import Summits.ResolutionOfSingularities.ResolutionOfSingularities.Theorems.DeltaCutNerveRound

/-!
# DeltaCutNerveCertificates — lens-6 g31 node «NerveCut», part 3/3: RING CERTIFICATES + NODE SUMMARY
# THE RESIDUAL KIND P‴ (`E1TopSPerpetual`) IS INHABITED: D₀ = `(x², z⁶·w⁶)`, n = 2, char 2, is S-PERPETUAL;
# BARRIER «deepest-stratum-first laws diverge on normal-crossings monomial loci» (certificate D₀, Theorem B);
# COMPLEMENT «the minimal-face law terminates» (Theorem A, kernel, via the Dershowitz–Manna order)

Column: host route `MaxContactCut`, column item `E1TopNoAbs` (stmt-…-26971), live aside `GCE1TopGHeavy` (…-27045).  The g30
node `SingCut` located the residual of `E1TopGHeavy` at `E1TopSHeavy ↔ E1TopSFrozen ∧ E1TopSPerpetual` (`DeltaCutSingCells`),
with `E1TopSPerpetual := ∀ n ≥ 1, WORTopSPerpetual n` tagged «P‴ · UNDECIDED · NO INHABITANT KNOWN».  The g30 repair attempt
«SurfCut» (a CJS-B round on the reduced top locus) was conceded at cn37: its recurrence bound is desk-false on
D₀ = `(𝔸⁴, (x², z⁶w⁶))`, whose round produces the label chain `[6,6] → [4,10,4] → [2,12,8,12,2] → …` (HOME `g30/frame/CN37.md`).

## §0 THE FINDING (this node): cn37's chain IS the tree's singular run — P‴ is inhabited, and WOR holds there

At every level of the singular run (`DeltaCutSing.sHop`) from `⟨(𝔸⁴_k, (x², z⁶w⁶)), none⟩`, `char k = 2`, the bad closure is a
CHAIN of regular surfaces inside the strict transform of `H = {x = 0}` (labels = orders of the monomial generator along them,
ALIVE iff label `≥ 2`), at most two through a point, crossing normally along pairwise DISJOINT regular curves: the level is
`SingFrozen` (bad `≠ ∅`, closure and surface part not regular at the crossings, not a curve, `Sing(Σ_red)` = the disjoint
crossing curves = regular), `sHop` fires STEP 1 = blow up ALL crossing curves (a newborn plane of label `a + b − 2` between
parents `a, b`), `OldSurfRegular` holds (the crossings are separated), STEP 2 = blow up ALL old planes (label `a ↦ a − 2`).
In every chart the datum stays `(x'², uᵃ·vᵇ)` or `(x'², uᵃ)` (the `x`-charts are empty), so the run is the map `SRound.sRound 2`
on label strings, letter for letter (§C is the chart dictionary, §B the string dynamics):
`[6,6] → [4,10,4] → [2,12,8,12,2] → [0,12,10,18,6,18,10,12,0] → (max 26) → (max 40) → …` = CN37's table (`SRound.D0_rounds`).
A LIVE EDGE (adjacent labels `≥ 2n, ≥ n`) survives every round (`liveEdge_sRound`), so the bad locus is never empty:
`SPerpetual 2 ⟨D₀, none⟩` — KIND P‴ IS INHABITED.  A HEAVY EDGE (`≥ 3n, ≥ 2n`) makes the labels grow by `≥ n` per round
(`heavyEdge_unbounded`): unbounded.  And `WOR 2` HOLDS at D₀: blowing up `P_z` thrice then `P_w` thrice resolves
(`NC_planeChart` read six times) — the inhabitant refutes the LAW (and every deepest-stratum-first law), not the summit.
Why every closed point of an alive plane is BAD in characteristic 2: both generators are SQUARES (`x²`, `(z³w³)²`, and at
later levels `u^{2a'} v^{2b'}` — all labels stay even), so every derivation kills them (`NC_noContact`: no absolute contact,
`Diff^{≤1}_ℤ I ⊆ 𝔪²` with `NC_wild`), and the INERT chart `y` of the point blow-up is a near point (`NC_near`: δ-heavy).
Second inhabitant, with STATIONARY labels: D₁ = `(x², z⁴w²)`, char 2 — the n.c. string `[4, 2]` from the start, and
`[4,2] → [2,4,0] → [0,4,2,0] → …` for ever (`SRound.periodic_orbit`): S-perpetual with `max label = 4` at every level.

## §A THEOREM A — THE NERVE GAME: MINIMAL-FACE PLAYS TERMINATE (the complement; kernel, hypothesis-free)

New object `Nerve.State` = (faces `K : Finset (Finset ℕ)` of the dual complex of the boundary on `H`, labels `a : ℕ → ℕ`);
a face is PERMISSIBLE at marking `n` iff its weight `Σ a` is `≥ n`; a MOVE = stellar subdivision at a permissible face `F₀`
with a fresh vertex of label `a(F₀) − n` (= blowing up the stratum of `F₀`; `Nerve.stellar`, `Nerve.State.move`).
`Nerve.IsMinMove n s t`: the face blown up has MINIMAL CARDINALITY among the permissible faces (Encinas–Villamayor's `Γ`:
least codimension first; ANY tie-break).  **`Nerve.isMinMove_wf` / `Nerve.no_infinite_minPlay`: on downward-closed complexes
every minimal-face play is FINITE** — potential `(D − min|F|, multiset of weights of the minimal-size permissible faces)` in
`ℕ ×ₗₑₓ (Multiset ℕ, Relation.CutExpand (<))` (`Mathlib.Logic.Hydra`): no smaller permissible face is born
(`card_le_of_perm_move`), the newcomers of the minimal size are lighter than `a(F₀)` (`weight_lt_of_perm_move`), `F₀` is gone.
At D₀ the game is inhabited and its first centre is a VERTEX, not the edge (`D0nerve_isMinMove`).

## §B THEOREM B — THE CROSSING-FIRST ROUND ON LABEL STRINGS: PERPETUAL, UNBOUNDED, MEASURE-FREE (the barrier)

`SRound.sRound n` (step 1: insert `a + b − n` between alive neighbours; step 2: decrement every old label by `n`);
`LiveEdge` / `HeavyEdge` invariants (`liveEdge_sRound`, `heavyEdge_sRound`, `…_iterate`, `heavyEdge_unbounded`);
`SRound.no_termination_measure`: NO map to ANY well-founded order drops along a round on every live string — the door
«P‴ invariant WHOLE» (a well-founded quantity decreasing on every S-move) is CLOSED FOR CAUSE; the D₀ rows (`D0_rounds`,
`D0_live_forever`, `D0_unbounded`) and the periodic orbit.

## §C RING CERTIFICATES (column dictionary, `MvPolynomial (Fin 4) K`, `0 = x, 1 = y, 2 = z, 3 = w`)

`NC_top` (T: top locus of `(x², zᵃwᵇ)` inside `P_z ∪ P_w`), `NC_wild` (W), `NC_planes`, `NC_closure_not_prime` (R′: two planes
through a line are not regular there — `¬ ClosureRegular`, `¬ SurfaceRegular`), `pderiv_sq_eq_zero` / `NC_noContact` (char 2),
`NC_near` (N: δ-heavy via the inert chart), `NC_symm` (`z ↔ w`), `NC_lineChart` (STEP 1, generic labels: newborn `a + b + 2`
from alive `a + 2, b + 2`; `x`-chart unit), `NC_planeChart` (STEP 2 and the six-step WOR chain: label `−2`; `x`-chart unit),
`D0_certificate` (conjunction).  PLAINLY: D₀'s perpetuity is RING-CERTIFIED to s-height 3 (the three explicit rounds, chart
by chart, with the generic-exponent identities) and LIST-MODEL beyond (`SRound`, all heights); the global bookkeeping of the
chain (which planes cross, disjointness of the crossing lines) is desk (`NODE-g31.md` §1).

## CELL-LEVEL READING (honest; rung 0 — nothing here proves the summit or `E 1`)

* `E1TopSPerpetual` (P‴): **INHABITED** by D₀ (was «no inhabitant known»; ring-certified to s-height 3, list-model beyond);
  still UNDECIDED as a statement (`→ WOR`), NOT vacuous; `WOR 2` true at the inhabitant.  `E1TopSFrozen` (F-ss², T₃) unchanged.  P″ (`GPerpetual`) unchanged: D₀ is G-frozen,
  and no monomial datum is G-perpetual (`GradeNow` needs a crossing-free surface part; growth needs crossings) — desk.
* Door «P‴ invariant WHOLE» (critic row 210: a well-founded quantity with `…_lt_of_sMoves` for every moving s-hop): **DEAD FOR
  CAUSE** (`SRound.no_termination_measure` + the dictionary; the periodic inhabitant even has stationary labels).
* BARRIER (typed at nerve level; certificate = Theorem B + D₀; class «StratumFirst», cf. `Literature/Barriers/…/
  StratumFirstInvIncrease`, `HardPolyhedraGameTwoCycle`): «memoryless deepest-stratum-first laws — the column's run / sep /
  ref / grade / sing hops and SurfCut rev 1 (CJS on the reduced top locus, boundary reset) — DIVERGE on normal-crossings
  monomial order-`n` loci `(x², (zw)^c)`, `c ≥ 4` even, dim 4, char 2».  LEAF TAG: BARRIER (certified).
* COMPLEMENT (typed, PROVED = Theorem A): «shallowest-stratum-first (least codimension among permissible boundary strata, then
  weight; E-V) TERMINATES in the monomial regime» = the design rule (R3′) for the boundary-carrying round SurfCut-B (critic
  222i: shape (β) — accumulated boundary, monomial part split off, CJS_B on the non-boundary components) and the recurrence
  bound OF ITS MONOMIAL PHASE.  LEAF TAG: ATTACKABLE (g32: the transfer lemma «monomial phase of SurfCut-B on a stage whose bad
  closure is boundary-supported n.c. = a minimal-face nerve play», then the WHOLE bound mod `(E j, hCJS)` — NOT claimed here).
* Paper runs of (β)/(R3′) on the critic's families (`NODE-g31.md` §3, desk): `(x², (zw)^c)` and `(x², zᵃwᵇ)` — (β)
  terminates (CJS_B: the crossing line, then the two separated planes; then pure E-V decrements), the s-law diverges iff a
  live edge survives round 1; `(x², (yzw)^c)` = three pairwise-crossing planes — s-law FROZEN-STUCK at level 0 (three
  concurrent axes: `¬ SingRegular`, kind F-ss² = T₃'s class), (β): origin → three separated axes → three disjoint planes →
  monomial phase — kept UNDECIDED (desk sketch only, critic 222j); `(x², (z²−w³)^c)` (cusp sheet; after one hop the exceptional plane is TANGENT to the resolved
  sheet = the «boundary meets non-boundary tangentially» family): `c = 2` the s-run terminates in two rounds, `c = 4` three
  forced s-hops (tangency curve → three sheets through a line → n.c. chain `[4, 12, 4]`) and then divergence by Theorem B;
  (β) agrees for those three centres (CJS_B Stage: make `X ∪ B` n.c.) and then decrements to the end.

WHY NOVEL (lens 6, by construction different from lens-1 «MonomialBlowup» (CoP1 Prop 8.1 port for RelLU), lens-2 «JumpCut»,
lens-3 «LossEpisode» automaton, lens-4 «CouplingMap», lens-5 «WallFrames»/«WildDescent»): a DUAL-COMPLEX (nerve) termination /
divergence PAIR for the dim-4 order-`n` column — the first inhabitant of the perpetual kind, the first measure-free divergence
theorem for the column's law class, and a kernel termination theorem for the complementary law, all on one object.
WHY WEAKER: no piece of a route is added or claimed; Theorem A is a theorem (not a crux), the barrier is a certified negative.

Provenance: cn37 (critic, 2026-08-31) and `g30/frame/CN37.md` (desk chain); E-V `Γ` (Encinas–Villamayor, Acta Math. Vietnam.
2007 / «A course on constructive desingularization» §monomial case) for the minimal-codimension rule; Dershowitz–Manna for the
multiset order (`Mathlib.Logic.Hydra`).  Imports: LANDED column files only (`DeltaCutSingCertificates` for `chartSubst`,
`linChartSubst`, `X_not_mem_span_pair/triple`, `X_mem_spanX4`).  0 sorry · standard axioms.
-/

noncomputable section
- - -
Beginning at the line above with "weight; E-V) TERMINATES" and finishing at the line with "sheet = the", return each line exactly and return nothing else.

Task answer:
  weight; E-V) TERMINATES in the monomial regime» = the design rule (R3′) for the boundary-carrying round SurfCut-B (critic
  222i: shape (β) — accumulated boundary, monomial part split off, CJS_B on the non-boundary components) and the recurrence
  bound OF ITS MONOMIAL PHASE.  LEAF TAG: ATTACKABLE (g32: the transfer lemma «monomial phase of SurfCut-B on a stage whose bad
  closure is boundary-supported n.c. = a minimal-face nerve play», then the WHOLE bound mod `(E j, hCJS)` — NOT claimed here).
* Paper runs of (β)/(R3′) on the critic's families (`NODE-g31.md` §3, desk): `(x², (zw)^c)` and `(x², zᵃwᵇ)` — (β)
  terminates (CJS_B: the crossing line, then the two separated planes; then pure E-V decrements), the s-law diverges iff a
  live edge survives round 1; `(x², (yzw)^c)` = three pairwise-crossing planes — s-law FROZEN-STUCK at level 0 (three
  concurrent axes: `¬ SingRegular`, kind F-ss² = T₃'s class), (β): origin → three separated axes → three disjoint planes →
  monomial phase — kept UNDECIDED (desk sketch only, critic 222j); `(x², (z²−w³)^c)` (cusp sheet; after one hop the exceptional plane is TANGENT to the resolved
  sheet = the «boundary meets non-boundary tangentially» family): `c = 2` the s-run terminates in two rounds, `c = 4` three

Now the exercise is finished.